Taking a case to the ECtHR The court may consider legislation or policy that the UK government has introduced, and it also considers individual cases. If an asylum or human rights case in the UK is particularly strong or involves key legal arguments which may be important for other cases, lawyers would normally try and take the case to the higher UK courts including the Court of Appeal and the Supreme Court. If the case is lost in the Supreme Court, the lawyer may then apply for the case to be heard at the ECtHR.
Individuals trying to get their asylum/human rights cases heard at the ECtHR usually do so after being refused permission to apply for judicial review at the High Court. If you are considering applying to the European Court of Human Rights, you should read the guidance on their website.
This process can take time.
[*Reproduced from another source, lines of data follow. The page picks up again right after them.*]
import Literature.RepresentationTheory.MoeglinVignerasWaldspurger1987.RankOneThetaDichotomy
import HarnessLib

/-!
# Complementary type sets of two rank-one oscillator representations from the character relation `tr ω₂ = -tr ω₁`
# off `{±1}` (the `(U(1), U(1))` theta dichotomy WITH TRIVIAL SHIFT, read from a finite-level trace identity)

[MoeglinVignerasWaldspurger1987] C. Mœglin, M.-F. Vignéras, J.-L. Waldspurger, LNM 1291 (1987), Chap. 3 §IV.4 Théorème principal;
Chap. 2 II.1 (A), II.8.  Topic `RepresentationTheory/MoeglinVignerasWaldspurger1987`; namespace
`Literature.RepresentationTheory.MoeglinVignerasWaldspurger1987` (that of ★ `RankOneThetaDichotomy`).  THEOREMS ONLY (no definition, no
named fact, no `sorry`, no instance, no notation).  Cell hodgecm-mathlib, half-A line LD2 (R₂ organ road, glue §2);
`--supports stmt-HodgeConjecture-24832`.

SETTING: that of ★ `RankOneThetaDichotomy` — the compact torus `T = U(J₁)(F_v) = E_v¹` at a non-split finite place `v`, two trace-zero
`δ₁, δ₂` and two sections `s₁` over `ι_{δ₁}`, `s₂` over `ι_{δ₂}` of the metaplectic cover `S̃p(𝕎_v)` (`t` a `1 × 1` Gram
matrix), with `ω_{sᵢ} = (MpPsi.toRep (localSchrodinger F 1 t v)).comp sᵢ` smooth.  NO class hypothesis on `δ₂/δ₁` is needed here.

* **`rankOne_finrank_weightSpace_add_eq_one_of_trace_eq_neg`** — IF every `z ∉ {1, -1}` has a neighbourhood `z K₀` on which, for every
  open `L ≤ K₀`, `tr(ω_{s₂}(u) | 𝒮^L) = - tr(ω_{s₁}(u) | 𝒮^L)` (the character relation of ★ `rankOne_theta_character_ratio` with the
  dichotomy character PINNED TO `1`), THEN `dim ω_{s₁}[ξ] + dim ω_{s₂}[ξ] = 1` for every open-kernel `ξ`: the type sets of `ω_{s₁}` and
  `ω_{s₂}` are literally COMPLEMENTARY.  Proof = that of ★ `rankOne_theta_dichotomy` with the relation supplied instead of produced:
  ★ `TwistedCoinv.finrank_weightSpace_add_eq_one_of_trace_eq_neg` fed with multiplicity one (★ `finiteDimensional_weightSpace_rankOne`) and the
  reflection asymmetry (★ `rankOne_reflection_asymmetry`).
* **`rankOne_coinv_complement_of_trace_eq_neg`** — the same in the coinvariant currency of the see-saw files: no open-kernel `ξ` has BOTH
  `Coinv_ξ(ω_{s₁}) ≠ 0` and `Coinv_ξ(ω_{s₂}) ≠ 0` (★ `exists_linearEquiv_weightSpace_coinv`).  This is exactly the hypothesis `hcomp` of
  `rankOne_theta_lines_disjoint_of_blockComplement` (sibling file `RankOneThetaLiftLinesDisjointOfBlockComplement`) at the block-0 sections
  `restrictLeft sᵢ` (which lie over `ι^{T₁}_{δᵢ}` by ★ `proj_restrictLeft` and are smooth by ★ `isSmooth_restrictLeft`).

WHY: for the two CM θ-package sections of lines `a`, `a′` at the SAME splitting character the relation `tr ω₂ = -tr ω₁` is the predicted
big-cell identity (organ (P′) of the LD2 line; [HarrisKudlaSweet1996, Thm. 6.1], [SunZhu2014, Thm. 1.10] conservation `m⁺ + m⁻ = 4` for `U(1)`);
this file turns that ONE identity into block-0 complementarity with no further input (no uniqueness of the dichotomy character is needed).
HC_CM is proved only modulo the 7 printed citations (2 remaining: hLiu418 = stmt-HodgeConjecture-24832, h413 = stmt-HodgeConjecture-24833) until
rung 0 closes; count-neutral.

## References
* [MoeglinVignerasWaldspurger1987] LNM 1291 (1987), Chap. 3 §IV.4 Théorème principal; Chap. 2 II.1 (A), II.8.
* [Weil1964] A. Weil, Acta Math. 111 (1964) 143–211, Chap. I n° 14.
* [BernsteinZelevinsky1976] I. N. Bernstein, A. V. Zelevinsky, Russian Math. Surveys 31 (1976), §2.1–2.3.
* [HarrisKudlaSweet1996] M. Harris, S. Kudla, W. J. Sweet, J. AMS 9 (1996), Thm. 6.1, Cor. 4.4.
* [SunZhu2014] B. Sun, C.-B. Zhu, J. AMS 28 (2015), Thm. 1.10.
-/

set_option autoImplicit false

noncomputable section

open NumberField IsDedekindDomain Matrix MeasureTheory
open scoped Matrix MatrixGroups NNReal Topology
open Literature.RepresentationTheory Literature.RepresentationTheory.HeisenbergGroup
open Literature.RepresentationTheory.TwistedCoinv
open Literature.NumberTheory.GelbartRogawski1991.UnitaryDualPair.LocalSplitting
open Literature.NumberTheory.Automorphic Literature.NumberTheory.Automorphic.UnitaryGroup
open Literature.NumberTheory.Automorphic.Liu2021
open Literature.NumberTheory.GaloisRepresentations.IsNonarchimedeanLocalField
open Literature.NumberTheory.Weil1964 Literature.NumberTheory.QuadraticForms

namespace Literature.RepresentationTheory.MoeglinVignerasWaldspurger1987

variable (F : Type) [Field F] [NumberField F] (E : Type) [Field E] [NumberField E] [Algebra F E]
  [Algebra.IsQuadraticExtension F E] (c : E ≃ₐ[F] E)
  (δ₁ : E) (hcδ₁ : c δ₁ = -δ₁) (hδ₁ : δ₁ ≠ 0) (d₁ : F) (hd₁ : δ₁ * δ₁ = algebraMap F E d₁)
  (δ₂ : E) (hcδ₂ : c δ₂ = -δ₂) (hδ₂ : δ₂ ≠ 0) (d₂ : F) (hd₂ : δ₂ * δ₂ = algebraMap F E d₂)
  (t : Matrix (Fin 1) (Fin 1) F) (ht : t.IsSymm) (htd : IsUnit t.det)
  (J₁ : Matrix (Fin 1) (Fin 1) E) (hJ₁ : J₁ = t.map (algebraMap F E)) (v : HeightOneSpectrum (𝓞 F))
  (hE : IsField (UnitaryGroup.LocalRing E v))
  (s₁ : localPi E c 1 J₁ v →* LocalMp F 1 t v)
  (hs₁ : ∀ g, MpPsi.proj _ (s₁ g) = iota F E c 1 hcδ₁ hδ₁ hd₁ t ht hJ₁ v g)
  (hsm₁ : Representation.IsSmooth ((MpPsi.toRep (localSchrodinger F 1 t v)).comp s₁))
  (s₂ : localPi E c 1 J₁ v →* LocalMp F 1 t v)
  (hs₂ : ∀ g, MpPsi.proj _ (s₂ g) = iota F E c 1 hcδ₂ hδ₂ hd₂ t ht hJ₁ v g)
  (hsm₂ : Representation.IsSmooth ((MpPsi.toRep (localSchrodinger F 1 t v)).comp s₂))

include hcδ₁ hδ₁ hd₁ hcδ₂ hδ₂ hd₂ ht htd hJ₁ hE hs₁ hsm₁ hs₂ hsm₂ in
/-- **COMPLEMENTARY TYPE SETS FROM `tr ω₂ = -tr ω₁` OFF `{±1}`** (the `(U(1), U(1))` theta dichotomy with trivial shift).  If every
`z ∉ {1, -1}` of `U(J₁)(F_v)` has an open `K₀` with `tr(ω_{s₂}(u) | 𝒮^L) = -tr(ω_{s₁}(u) | 𝒮^L)` for all `u ∈ z K₀` and all
open `L ≤ K₀`,
then `dim ω_{s₁}[ξ] + dim ω_{s₂}[ξ] = 1` for every open-kernel character `ξ` (any auxiliary Haar measure `μ` and conductor exponent `m` of
`ψ_v` may be supplied). [cite: MoeglinVignerasWaldspurger1987, Chap. 3 §IV.4 Théorème principal] -/
theorem rankOne_finrank_weightSpace_add_eq_one_of_trace_eq_neg [MeasurableSpace (v.adicCompletion F)] [BorelSpace (v.adicCompletion F)]
    (μ : Measure (v.adicCompletion F)) [μ.IsAddHaarMeasure] (m : ℤ) (hm : (adeleAddCharAt F v).HasConductorExp m)
    (hrel : ∀ z : localPi E c 1 J₁ v, z ≠ 1 → z ≠ localUnitScalar E c J₁ v (-1) (negOne_mul_conjLocal_negOne E c v) →
      ∃ K₀ : Subgroup (localPi E c 1 J₁ v), IsOpen (K₀ : Set (localPi E c 1 J₁ v)) ∧
        ∀ u : localPi E c 1 J₁ v, z⁻¹ * u ∈ K₀ →
          ∀ L : Subgroup (localPi E c 1 J₁ v), IsOpen (L : Set (localPi E c 1 J₁ v)) → L ≤ K₀ →
            LinearMap.trace ℂ (Representation.fixedPoints ((MpPsi.toRep (localSchrodinger F 1 t v)).comp s₂) L)
                ((((MpPsi.toRep (localSchrodinger F 1 t v)).comp s₂) u).restrict
                  (apply_mem_fixedPoints_of_comm ((MpPsi.toRep (localSchrodinger F 1 t v)).comp s₂)
                    (localPi_one_mul_comm E c J₁ v) L u)) =
              -(LinearMap.trace ℂ (Representation.fixedPoints ((MpPsi.toRep (localSchrodinger F 1 t v)).comp s₁) L)
                  ((((MpPsi.toRep (localSchrodinger F 1 t v)).comp s₁) u).restrict
                    (apply_mem_fixedPoints_of_comm ((MpPsi.toRep (localSchrodinger F 1 t v)).comp s₁)
                      (localPi_one_mul_comm E c J₁ v) L u))))
    (ξ : localPi E c 1 J₁ v →* ℂˣ) (hξ : IsOpen (ξ.ker : Set (localPi E c 1 J₁ v))) :
    Module.finrank ℂ (weightSpace ((MpPsi.toRep (localSchrodinger F 1 t v)).comp s₁) id (fun k => ((ξ k : ℂˣ) : ℂ))) +
      Module.finrank ℂ (weightSpace ((MpPsi.toRep (localSchrodinger F 1 t v)).comp s₂) id (fun k => ((ξ k : ℂˣ) : ℂ))) = 1 := by
  haveI : CompactSpace (localPi E c 1 J₁ v) := compactSpace_localPi_rankOne F E c hcδ₁ hδ₁ htd hJ₁ v hE
  -- multiplicity one for both oscillator representations
  have hfin₁ : ∀ χ : localPi E c 1 J₁ v →* ℂˣ, IsOpen (χ.ker : Set (localPi E c 1 J₁ v)) →
      Module.Finite ℂ (weightSpace ((MpPsi.toRep (localSchrodinger F 1 t v)).comp s₁) id (fun k => ((χ k : ℂˣ) : ℂ))) ∧
        Module.finrank ℂ (weightSpace ((MpPsi.toRep (localSchrodinger F 1 t v)).comp s₁) id
          (fun k => ((χ k : ℂˣ) : ℂ))) ≤ 1 := fun χ hχ =>
    finiteDimensional_weightSpace_rankOne F E c hcδ₁ hδ₁ hd₁ ht htd hJ₁ v hE s₁ hs₁ hsm₁ χ
      (norm_apply_eq_one_of_isOpen_ker_rankOne F E c hcδ₁ hδ₁ htd hJ₁ v hE χ hχ)
      (continuous_apply_of_isOpen_ker_rankOne F E c htd hJ₁ v χ hχ)
  have hfin₂ : ∀ χ : localPi E c 1 J₁ v →* ℂˣ, IsOpen (χ.ker : Set (localPi E c 1 J₁ v)) →
      Module.Finite ℂ (weightSpace ((MpPsi.toRep (localSchrodinger F 1 t v)).comp s₂) id (fun k => ((χ k : ℂˣ) : ℂ))) ∧
        Module.finrank ℂ (weightSpace ((MpPsi.toRep (localSchrodinger F 1 t v)).comp s₂) id
          (fun k => ((χ k : ℂˣ) : ℂ))) ≤ 1 := fun χ hχ =>
    finiteDimensional_weightSpace_rankOne F E c hcδ₂ hδ₂ hd₂ ht htd hJ₁ v hE s₂ hs₂ hsm₂ χ
      (norm_apply_eq_one_of_isOpen_ker_rankOne F E c hcδ₂ hδ₂ htd hJ₁ v hE χ hχ)
      (continuous_apply_of_isOpen_ker_rankOne F E c htd hJ₁ v χ hχ)
  -- the reflection asymmetry of `ω_{s₁}`, read on `W = 𝒮^L`
  have R := rankOne_reflection_asymmetry F E c δ₁ hcδ₁ hδ₁ d₁ hd₁ t ht htd J₁ hJ₁ v hE s₁ hs₁ hsm₁ μ m hm
  have hasym : ∃ z : localPi E c 1 J₁ v, ∃ K₀ : Subgroup (localPi E c 1 J₁ v), IsOpen (K₀ : Set (localPi E c 1 J₁ v)) ∧
      z ∉ K₀ ∧ localUnitScalar E c J₁ v (-1) (negOne_mul_conjLocal_negOne E c v) * z ∉ K₀ ∧
      ∀ L : Subgroup (localPi E c 1 J₁ v), IsOpen (L : Set (localPi E c 1 J₁ v)) → L ≤ K₀ →
        ‖LinearMap.trace ℂ (Representation.fixedPoints ((MpPsi.toRep (localSchrodinger F 1 t v)).comp s₁) L)
            ((((MpPsi.toRep (localSchrodinger F 1 t v)).comp s₁)
                (localUnitScalar E c J₁ v (-1) (negOne_mul_conjLocal_negOne E c v) * z)).restrict
              (apply_mem_fixedPoints_of_comm ((MpPsi.toRep (localSchrodinger F 1 t v)).comp s₁) (localPi_one_mul_comm E c J₁ v) L
                (localUnitScalar E c J₁ v (-1) (negOne_mul_conjLocal_negOne E c v) * z)))‖ ≠
          ‖LinearMap.trace ℂ (Representation.fixedPoints ((MpPsi.toRep (localSchrodinger F 1 t v)).comp s₁) L)
            ((((MpPsi.toRep (localSchrodinger F 1 t v)).comp s₁) z).restrict
              (apply_mem_fixedPoints_of_comm ((MpPsi.toRep (localSchrodinger F 1 t v)).comp s₁) (localPi_one_mul_comm E c J₁ v) L z))‖ := by
    refine ⟨R.choose, R.choose_spec.choose, R.choose_spec.choose_spec.1, R.choose_spec.choose_spec.2.1,
      R.choose_spec.choose_spec.2.2.1, fun L hLo hLK => ?_⟩
    haveI : FiniteDimensional ℂ (Representation.fixedPoints ((MpPsi.toRep (localSchrodinger F 1 t v)).comp s₁) L) :=
      finite_fixedPoints_of_finite_weightSpace _ (localPi_one_mul_comm E c J₁ v) L hLo fun χ hχ => (hfin₁ χ (Subgroup.isOpen_mono hχ hLo)).1
    exact R.choose_spec.choose_spec.2.2.2 L hLo hLK _ (fun f => Representation.mem_fixedPoints _ L f) _ _
  -- the trivial shift, as a scalar
  have h1 : ∀ u : localPi E c 1 J₁ v, ((((1 : localPi E c 1 J₁ v →* ℂˣ) u : ℂˣ) : ℂ)) = 1 := fun u => by
    rw [MonoidHom.one_apply, Units.val_one]
  -- the abstract dichotomy engine at the trivial shift `θ = 1`
  have key := finrank_weightSpace_add_eq_one_of_trace_eq_neg
    ((MpPsi.toRep (localSchrodinger F 1 t v)).comp s₁) ((MpPsi.toRep (localSchrodinger F 1 t v)).comp s₂)
    (localPi_one_mul_comm E c J₁ v) hfin₁ hfin₂ (localUnitScalar_negOne_mul_self E c J₁ v) 1
    (by rw [MonoidHom.ker_one, Subgroup.coe_top]; exact isOpen_univ)
    (fun z hz hz' => (hrel z hz hz').imp fun K₀ hK => ⟨hK.1, fun u hu L hLo hLK =>
      (hK.2 u hu L hLo hLK).trans
        (congrArg Neg.neg ((one_mul _).symm.trans (congrArg (fun r : ℂ => r * _) (h1 u).symm)))⟩)
    hasym ξ hξ
  exact (congrArg (fun η : localPi E c 1 J₁ v →* ℂˣ =>
      Module.finrank ℂ (weightSpace ((MpPsi.toRep (localSchrodinger F 1 t v)).comp s₁) id (fun k => ((ξ k : ℂˣ) : ℂ))) +
        Module.finrank ℂ (weightSpace ((MpPsi.toRep (localSchrodinger F 1 t v)).comp s₂) id (fun k => ((η k : ℂˣ) : ℂ))) = 1)
    (mul_one ξ)).mp key

include hcδ₁ hδ₁ hd₁ hcδ₂ hδ₂ hd₂ ht htd hJ₁ hE hs₁ hsm₁ hs₂ hsm₂ in
/-- **The same in coinvariant currency: BLOCK-0 COMPLEMENTARITY.**  Under the relation `tr ω₂ = -tr ω₁` off `{±1}`, no open-kernel character
`ξ` has both `Coinv_ξ(ω_{s₁}) ≠ 0` and `Coinv_ξ(ω_{s₂}) ≠ 0` (★ `exists_linearEquiv_weightSpace_coinv`: for a smooth
representation of the
compact torus the `ξ`-coinvariants are the `ξ`-weight space). [cite: MoeglinVignerasWaldspurger1987, Chap. 3 §IV.4 Théorème principal]
[cite: BernsteinZelevinsky1976, §2.3] -/
theorem rankOne_coinv_complement_of_trace_eq_neg [MeasurableSpace (v.adicCompletion F)] [BorelSpace (v.adicCompletion F)]
    (μ : Measure (v.adicCompletion F)) [μ.IsAddHaarMeasure] (m : ℤ) (hm : (adeleAddCharAt F v).HasConductorExp m)
    (hrel : ∀ z : localPi E c 1 J₁ v, z ≠ 1 → z ≠ localUnitScalar E c J₁ v (-1) (negOne_mul_conjLocal_negOne E c v) →
      ∃ K₀ : Subgroup (localPi E c 1 J₁ v), IsOpen (K₀ : Set (localPi E c 1 J₁ v)) ∧
        ∀ u : localPi E c 1 J₁ v, z⁻¹ * u ∈ K₀ →
          ∀ L : Subgroup (localPi E c 1 J₁ v), IsOpen (L : Set (localPi E c 1 J₁ v)) → L ≤ K₀ →
            LinearMap.trace ℂ (Representation.fixedPoints ((MpPsi.toRep (localSchrodinger F 1 t v)).comp s₂) L)
                ((((MpPsi.toRep (localSchrodinger F 1 t v)).comp s₂) u).restrict
                  (apply_mem_fixedPoints_of_comm ((MpPsi.toRep (localSchrodinger F 1 t v)).comp s₂)
                    (localPi_one_mul_comm E c J₁ v) L u)) =
              -(LinearMap.trace ℂ (Representation.fixedPoints ((MpPsi.toRep (localSchrodinger F 1 t v)).comp s₁) L)
                  ((((MpPsi.toRep (localSchrodinger F 1 t v)).comp s₁) u).restrict
                    (apply_mem_fixedPoints_of_comm ((MpPsi.toRep (localSchrodinger F 1 t v)).comp s₁)
                      (localPi_one_mul_comm E c J₁ v) L u))))
    (ξ : localPi E c 1 J₁ v →* ℂˣ) (hξ : IsOpen (ξ.ker : Set (localPi E c 1 J₁ v)))
    (h₁ : Nontrivial (Coinv ((MpPsi.toRep (localSchrodinger F 1 t v)).comp s₁) ξ))
    (h₂ : Nontrivial (Coinv ((MpPsi.toRep (localSchrodinger F 1 t v)).comp s₂) ξ)) : False := by
  have key := rankOne_finrank_weightSpace_add_eq_one_of_trace_eq_neg F E c δ₁ hcδ₁ hδ₁ d₁ hd₁ δ₂ hcδ₂ hδ₂ d₂ hd₂ t ht htd
    J₁ hJ₁ v hE s₁ hs₁ hsm₁ s₂ hs₂ hsm₂ μ m hm hrel ξ hξ
  haveI : CompactSpace (localPi E c 1 J₁ v) := compactSpace_localPi_rankOne F E c hcδ₁ hδ₁ htd hJ₁ v hE
  -- the coinvariants are the weight spaces (smooth representation of a compact group, open kernel)
  obtain ⟨e₁, -⟩ := exists_linearEquiv_weightSpace_coinv ((MpPsi.toRep (localSchrodinger F 1 t v)).comp s₁) ξ hsm₁ hξ
  obtain ⟨e₂, -⟩ := exists_linearEquiv_weightSpace_coinv ((MpPsi.toRep (localSchrodinger F 1 t v)).comp s₂) ξ hsm₂ hξ
  haveI := e₁.toEquiv.nontrivial
  haveI := e₂.toEquiv.nontrivial
  haveI := (finiteDimensional_weightSpace_rankOne F E c hcδ₁ hδ₁ hd₁ ht htd hJ₁ v hE s₁ hs₁ hsm₁ ξ
      (norm_apply_eq_one_of_isOpen_ker_rankOne F E c hcδ₁ hδ₁ htd hJ₁ v hE ξ hξ)
      (continuous_apply_of_isOpen_ker_rankOne F E c htd hJ₁ v ξ hξ)).1
  haveI := (finiteDimensional_weightSpace_rankOne F E c hcδ₂ hδ₂ hd₂ ht htd hJ₁ v hE s₂ hs₂ hsm₂ ξ
      (norm_apply_eq_one_of_isOpen_ker_rankOne F E c hcδ₂ hδ₂ htd hJ₁ v hE ξ hξ)
      (continuous_apply_of_isOpen_ker_rankOne F E c htd hJ₁ v ξ hξ)).1
  have p₁ := (Module.finrank_pos_iff (R := ℂ)
    (M := weightSpace ((MpPsi.toRep (localSchrodinger F 1 t v)).comp s₁) id (fun k => ((ξ k : ℂˣ) : ℂ)))).2 ‹_›
  have p₂ := (Module.finrank_pos_iff (R := ℂ)
    (M := weightSpace ((MpPsi.toRep (localSchrodinger F 1 t v)).comp s₂) id (fun k => ((ξ k : ℂˣ) : ℂ)))).2 ‹_›
  omega

end Literature.RepresentationTheory.MoeglinVignerasWaldspurger1987

end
If you need an emergency measure to stop deportation, you should apply for Rule 39 to be applied (see ‘Rule 39 Applications to the European Court of Human Rights’, below).
If the ECtHR finds in your favour, the Home Office will normally reverse their decision.
The European Court of Justice is formally known as the Court of Justice of the European Union (CJEU). The court is responsible for providing advice to national courts about the proper implementation of European law, and ensuring that European law is applied equally across member states.
It is very unusual for the European Court of Justice to be involved in individual asylum and human rights cases. A UK court may ask the Court of Justice for clarification on how a particular aspect of European law is to be used. This happened in the case of NS (Saeedi), when the UK Court of Appeal asked the European Court of Justice to comment on whether the UK removing asylum seekers to a third country (in this case, Greece) to have their claims considered fell under European Law.